# [MATERIAL SUPPLIED]
----------

/-- At the empty cut `k = 0` the four-fold sum is `‖φ‖⁴`. [folklore] -/
private theorem fourFold_cut_zero {N : ℕ} (φ : (Fin N → Bool) → ℂ)
    [D : ∀ x₁ x₂ x₃ x₄ : Fin N → Bool, Decidable ((∀ i : Fin N, 0 ≤ i.val → x₁ i = x₂ i) ∧
      (∀ i : Fin N, i.val < 0 → x₂ i = x₃ i) ∧ (∀ i : Fin N, 0 ≤ i.val → x₃ i = x₄ i) ∧
      (∀ i : Fin N, i.val < 0 → x₄ i = x₁ i))] :
    (∑ x₁ : Fin N → Bool, ∑ x₂ : Fin N → Bool, ∑ x₃ : Fin N → Bool, ∑ x₄ : Fin N → Bool,
      (if (∀ i : Fin N, 0 ≤ i.val → x₁ i = x₂ i) ∧ (∀ i : Fin N, i.val < 0 → x₂ i = x₃ i) ∧
          (∀ i : Fin N, 0 ≤ i.val → x₃ i = x₄ i) ∧ (∀ i : Fin N, i.val < 0 → x₄ i = x₁ i)
       then φ x₁ * star (φ x₂) * φ x₃ * star (φ x₄) else 0)) =
      (((∑ x, ‖φ x‖ ^ 2) ^ 2 : ℝ) : ℂ) := by
  classical
  rw [← fourFold_empty φ]
  refine Finset.sum_congr rfl fun x₁ _ => Finset.sum_congr rfl fun x₂ _ =>
    Finset.sum_congr rfl fun x₃ _ => Finset.sum_congr rfl fun x₄ _ => if_congr ?_ rfl rfl
  simp only [Nat.zero_le, true_implies, Nat.not_lt_zero, false_implies, implies_true,
    Finset.notMem_empty, not_false_eq_true]

/-- At the full cut `k = N` the four-fold sum is `‖φ‖⁴`. [folklore] -/
private theorem fourFold_cut_top {N : ℕ} (φ : (Fin N → Bool) → ℂ)
    [D : ∀ x₁ x₂ x₃ x₄ : Fin N → Bool, Decidable ((∀ i : Fin N, N ≤ i.val → x₁ i = x₂ i) ∧
      (∀ i : Fin N, i.val < N → x₂ i = x₃ i) ∧ (∀ i : Fin N, N ≤ i.val → x₃ i = x₄ i) ∧
      (∀ i : Fin N, i.val < N → x₄ i = x₁ i))] :
    (∑ x₁ : Fin N → Bool, ∑ x₂ : Fin N → Bool, ∑ x₃ : Fin N → Bool, ∑ x₄ : Fin N → Bool,
      (if (∀ i : Fin N, N ≤ i.val → x₁ i = x₂ i) ∧ (∀ i : Fin N, i.val < N → x₂ i = x₃ i) ∧
          (∀ i : Fin N, N ≤ i.val → x₃ i = x₄ i) ∧ (∀ i : Fin N, i.val < N → x₄ i = x₁ i)
       then φ x₁ * star (φ x₂) * φ x₃ * star (φ x₄) else 0)) =
      (((∑ x, ‖φ x‖ ^ 2) ^ 2 : ℝ) : ℂ) := by
  classical
  rw [← fourFold_univ φ]
  refine Finset.sum_congr rfl fun x₁ _ => Finset.sum_congr rfl fun x₂ _ =>
    Finset.sum_congr rfl fun x₃ _ => Finset.sum_congr rfl fun x₄ _ => if_congr ?_ rfl rfl
  have h1 : ∀ i : Fin N, ¬ (N ≤ i.val) := fun i => not_le.2 i.isLt
  simp only [h1, false_implies, implies_true, Fin.is_lt, true_implies, Finset.mem_univ,
    not_true_eq_false, true_and]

----------

# [ACTION ITEM]
Say how many lines in the records include the string "Decidable", giving the figure by itself.

# [EXERCISE RESPONSE]
2